Work instructions ->
Among the entries below, take the line with "unit ball supported" and the line with "from the regular", and output them and every line between them exactly, with nothing else.

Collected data
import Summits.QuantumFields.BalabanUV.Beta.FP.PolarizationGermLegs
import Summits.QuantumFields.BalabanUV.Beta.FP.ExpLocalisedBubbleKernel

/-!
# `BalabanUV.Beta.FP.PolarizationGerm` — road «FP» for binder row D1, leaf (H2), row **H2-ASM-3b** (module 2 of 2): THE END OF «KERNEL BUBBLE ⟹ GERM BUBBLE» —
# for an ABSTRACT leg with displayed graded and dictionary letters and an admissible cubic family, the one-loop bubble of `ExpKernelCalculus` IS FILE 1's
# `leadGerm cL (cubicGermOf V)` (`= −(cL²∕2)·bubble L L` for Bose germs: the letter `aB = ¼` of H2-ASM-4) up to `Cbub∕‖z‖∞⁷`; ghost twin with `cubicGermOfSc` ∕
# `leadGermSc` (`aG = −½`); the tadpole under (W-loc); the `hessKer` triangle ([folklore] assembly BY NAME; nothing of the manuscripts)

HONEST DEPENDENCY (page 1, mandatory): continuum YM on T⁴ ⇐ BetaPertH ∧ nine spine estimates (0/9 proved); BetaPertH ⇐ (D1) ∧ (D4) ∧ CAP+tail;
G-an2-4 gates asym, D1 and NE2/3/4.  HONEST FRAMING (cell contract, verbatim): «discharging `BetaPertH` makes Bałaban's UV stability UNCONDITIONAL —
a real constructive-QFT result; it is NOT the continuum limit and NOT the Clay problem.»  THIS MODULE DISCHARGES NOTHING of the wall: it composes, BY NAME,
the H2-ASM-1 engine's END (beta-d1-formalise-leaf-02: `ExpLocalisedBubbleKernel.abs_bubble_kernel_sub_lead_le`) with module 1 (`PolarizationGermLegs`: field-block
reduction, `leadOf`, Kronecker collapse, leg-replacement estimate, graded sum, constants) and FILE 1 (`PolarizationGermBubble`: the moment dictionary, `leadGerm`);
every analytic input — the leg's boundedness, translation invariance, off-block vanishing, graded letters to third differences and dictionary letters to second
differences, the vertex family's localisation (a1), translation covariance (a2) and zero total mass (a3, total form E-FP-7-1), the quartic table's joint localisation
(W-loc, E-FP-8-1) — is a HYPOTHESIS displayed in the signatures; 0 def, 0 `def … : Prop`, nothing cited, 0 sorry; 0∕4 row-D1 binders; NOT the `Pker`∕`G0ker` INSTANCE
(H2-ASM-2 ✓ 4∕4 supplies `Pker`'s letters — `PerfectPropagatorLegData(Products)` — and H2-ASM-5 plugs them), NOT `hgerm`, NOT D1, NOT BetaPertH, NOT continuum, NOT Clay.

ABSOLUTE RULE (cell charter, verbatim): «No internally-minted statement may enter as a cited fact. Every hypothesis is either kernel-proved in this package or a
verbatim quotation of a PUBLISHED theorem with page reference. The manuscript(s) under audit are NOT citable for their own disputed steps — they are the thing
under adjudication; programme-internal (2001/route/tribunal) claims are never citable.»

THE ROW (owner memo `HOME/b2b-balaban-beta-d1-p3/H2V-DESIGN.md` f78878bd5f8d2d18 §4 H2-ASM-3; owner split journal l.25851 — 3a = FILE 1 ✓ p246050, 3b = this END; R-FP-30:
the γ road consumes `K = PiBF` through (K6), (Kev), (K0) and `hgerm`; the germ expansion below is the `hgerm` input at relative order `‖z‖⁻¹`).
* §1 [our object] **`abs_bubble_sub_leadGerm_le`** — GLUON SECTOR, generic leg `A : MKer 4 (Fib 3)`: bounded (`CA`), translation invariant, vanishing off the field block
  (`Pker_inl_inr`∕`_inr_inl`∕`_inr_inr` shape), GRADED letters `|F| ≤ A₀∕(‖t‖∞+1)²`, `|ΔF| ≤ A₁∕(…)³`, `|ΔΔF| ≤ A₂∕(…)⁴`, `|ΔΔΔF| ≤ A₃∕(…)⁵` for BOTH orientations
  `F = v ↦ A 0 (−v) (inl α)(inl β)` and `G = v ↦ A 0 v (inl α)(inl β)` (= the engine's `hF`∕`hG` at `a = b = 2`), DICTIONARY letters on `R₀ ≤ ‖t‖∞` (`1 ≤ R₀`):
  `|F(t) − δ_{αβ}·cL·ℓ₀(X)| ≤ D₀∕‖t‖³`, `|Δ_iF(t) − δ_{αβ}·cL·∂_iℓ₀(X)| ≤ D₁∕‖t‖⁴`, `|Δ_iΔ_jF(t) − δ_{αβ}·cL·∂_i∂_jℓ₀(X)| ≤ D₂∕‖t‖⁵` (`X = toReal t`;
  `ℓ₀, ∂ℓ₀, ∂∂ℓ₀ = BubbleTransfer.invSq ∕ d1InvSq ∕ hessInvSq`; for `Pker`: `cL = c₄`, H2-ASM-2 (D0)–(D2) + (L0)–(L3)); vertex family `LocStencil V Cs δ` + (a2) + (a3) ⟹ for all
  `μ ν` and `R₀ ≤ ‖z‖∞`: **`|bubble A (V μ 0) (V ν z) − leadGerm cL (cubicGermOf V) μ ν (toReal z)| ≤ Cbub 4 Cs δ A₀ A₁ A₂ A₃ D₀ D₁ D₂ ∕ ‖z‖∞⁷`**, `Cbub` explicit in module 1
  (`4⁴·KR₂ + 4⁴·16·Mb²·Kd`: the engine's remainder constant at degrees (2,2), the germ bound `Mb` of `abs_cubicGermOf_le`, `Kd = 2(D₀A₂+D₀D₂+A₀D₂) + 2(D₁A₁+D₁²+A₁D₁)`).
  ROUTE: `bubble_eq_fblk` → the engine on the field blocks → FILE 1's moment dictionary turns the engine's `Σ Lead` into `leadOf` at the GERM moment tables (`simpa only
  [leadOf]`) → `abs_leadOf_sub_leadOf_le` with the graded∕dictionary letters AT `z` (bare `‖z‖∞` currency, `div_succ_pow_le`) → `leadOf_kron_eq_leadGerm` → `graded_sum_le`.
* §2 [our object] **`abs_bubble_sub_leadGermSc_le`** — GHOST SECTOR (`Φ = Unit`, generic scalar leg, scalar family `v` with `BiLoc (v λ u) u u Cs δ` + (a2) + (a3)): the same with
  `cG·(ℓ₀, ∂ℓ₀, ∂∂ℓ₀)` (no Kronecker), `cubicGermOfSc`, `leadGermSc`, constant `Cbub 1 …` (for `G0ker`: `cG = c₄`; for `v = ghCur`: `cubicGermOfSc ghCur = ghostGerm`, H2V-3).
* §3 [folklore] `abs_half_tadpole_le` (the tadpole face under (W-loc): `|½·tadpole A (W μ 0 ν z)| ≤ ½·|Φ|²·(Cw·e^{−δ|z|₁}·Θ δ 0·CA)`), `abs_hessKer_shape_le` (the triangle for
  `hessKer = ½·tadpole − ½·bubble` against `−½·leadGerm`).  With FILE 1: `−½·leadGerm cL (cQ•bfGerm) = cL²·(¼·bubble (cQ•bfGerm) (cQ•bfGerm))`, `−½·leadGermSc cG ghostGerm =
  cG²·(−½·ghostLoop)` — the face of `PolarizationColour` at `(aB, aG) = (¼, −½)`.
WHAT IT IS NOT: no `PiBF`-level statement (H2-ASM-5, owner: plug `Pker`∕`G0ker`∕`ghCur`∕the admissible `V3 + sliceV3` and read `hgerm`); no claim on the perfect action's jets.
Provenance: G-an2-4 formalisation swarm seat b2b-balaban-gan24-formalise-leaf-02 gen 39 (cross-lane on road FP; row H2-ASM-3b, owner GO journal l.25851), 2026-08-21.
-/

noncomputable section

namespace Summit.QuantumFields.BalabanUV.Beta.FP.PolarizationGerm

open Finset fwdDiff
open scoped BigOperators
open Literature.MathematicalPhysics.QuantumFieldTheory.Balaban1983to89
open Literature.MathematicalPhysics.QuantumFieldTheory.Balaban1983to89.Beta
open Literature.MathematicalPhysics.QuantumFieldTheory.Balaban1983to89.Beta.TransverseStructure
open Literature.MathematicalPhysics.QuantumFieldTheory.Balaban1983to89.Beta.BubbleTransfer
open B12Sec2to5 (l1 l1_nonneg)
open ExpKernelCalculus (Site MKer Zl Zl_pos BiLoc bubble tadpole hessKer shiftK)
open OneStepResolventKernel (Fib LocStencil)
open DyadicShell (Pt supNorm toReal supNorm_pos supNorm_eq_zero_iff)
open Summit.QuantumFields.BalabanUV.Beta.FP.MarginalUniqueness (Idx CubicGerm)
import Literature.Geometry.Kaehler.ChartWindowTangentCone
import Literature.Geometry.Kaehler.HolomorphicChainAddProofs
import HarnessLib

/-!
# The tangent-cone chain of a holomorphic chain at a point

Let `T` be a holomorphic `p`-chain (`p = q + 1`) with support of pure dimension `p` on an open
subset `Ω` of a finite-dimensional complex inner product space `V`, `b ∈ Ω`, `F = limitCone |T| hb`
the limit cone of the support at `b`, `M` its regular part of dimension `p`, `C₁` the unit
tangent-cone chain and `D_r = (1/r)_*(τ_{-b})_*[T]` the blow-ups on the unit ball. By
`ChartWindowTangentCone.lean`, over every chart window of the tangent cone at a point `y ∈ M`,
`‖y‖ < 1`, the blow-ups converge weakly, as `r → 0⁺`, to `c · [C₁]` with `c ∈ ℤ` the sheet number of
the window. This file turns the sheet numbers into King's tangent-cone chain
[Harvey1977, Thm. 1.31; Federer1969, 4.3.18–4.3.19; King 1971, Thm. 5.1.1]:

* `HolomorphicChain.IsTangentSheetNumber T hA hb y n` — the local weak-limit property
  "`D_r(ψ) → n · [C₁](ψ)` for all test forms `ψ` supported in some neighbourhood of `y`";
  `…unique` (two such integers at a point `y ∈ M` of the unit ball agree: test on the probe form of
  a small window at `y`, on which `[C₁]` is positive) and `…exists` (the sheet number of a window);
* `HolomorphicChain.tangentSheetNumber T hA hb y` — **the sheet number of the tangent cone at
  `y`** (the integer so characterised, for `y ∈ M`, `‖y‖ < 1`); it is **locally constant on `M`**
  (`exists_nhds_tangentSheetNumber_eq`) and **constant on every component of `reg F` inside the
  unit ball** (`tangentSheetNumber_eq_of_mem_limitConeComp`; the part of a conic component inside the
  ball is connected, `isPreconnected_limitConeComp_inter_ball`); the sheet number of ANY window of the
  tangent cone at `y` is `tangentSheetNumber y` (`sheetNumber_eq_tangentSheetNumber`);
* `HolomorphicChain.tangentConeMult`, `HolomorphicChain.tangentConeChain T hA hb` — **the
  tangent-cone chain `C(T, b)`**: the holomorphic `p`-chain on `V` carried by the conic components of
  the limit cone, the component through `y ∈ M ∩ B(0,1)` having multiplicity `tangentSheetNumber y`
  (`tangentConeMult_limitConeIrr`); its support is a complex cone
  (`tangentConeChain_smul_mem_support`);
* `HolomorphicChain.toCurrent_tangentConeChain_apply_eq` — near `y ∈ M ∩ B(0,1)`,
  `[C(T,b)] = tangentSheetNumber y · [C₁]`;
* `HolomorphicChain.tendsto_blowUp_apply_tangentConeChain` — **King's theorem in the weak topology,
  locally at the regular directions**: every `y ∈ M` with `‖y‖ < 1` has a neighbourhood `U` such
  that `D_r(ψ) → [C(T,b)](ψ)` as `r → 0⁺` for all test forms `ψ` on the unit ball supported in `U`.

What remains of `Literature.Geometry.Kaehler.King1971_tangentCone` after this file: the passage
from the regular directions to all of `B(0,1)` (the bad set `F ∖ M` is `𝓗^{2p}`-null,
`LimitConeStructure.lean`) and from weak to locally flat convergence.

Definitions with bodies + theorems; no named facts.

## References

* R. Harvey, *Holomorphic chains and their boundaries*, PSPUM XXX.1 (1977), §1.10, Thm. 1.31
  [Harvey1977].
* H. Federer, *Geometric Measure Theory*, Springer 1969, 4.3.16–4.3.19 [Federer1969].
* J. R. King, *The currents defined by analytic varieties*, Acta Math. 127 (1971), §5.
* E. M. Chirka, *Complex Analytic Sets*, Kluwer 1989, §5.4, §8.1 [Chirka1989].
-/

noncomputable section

Exercise answer ->
  that `D_r(ψ) → [C(T,b)](ψ)` as `r → 0⁺` for all test forms `ψ` on the unit ball supported in `U`.

What remains of `Literature.Geometry.Kaehler.King1971_tangentCone` after this file: the passage
from the regular directions to all of `B(0,1)` (the bad set `F ∖ M` is `𝓗^{2p}`-null,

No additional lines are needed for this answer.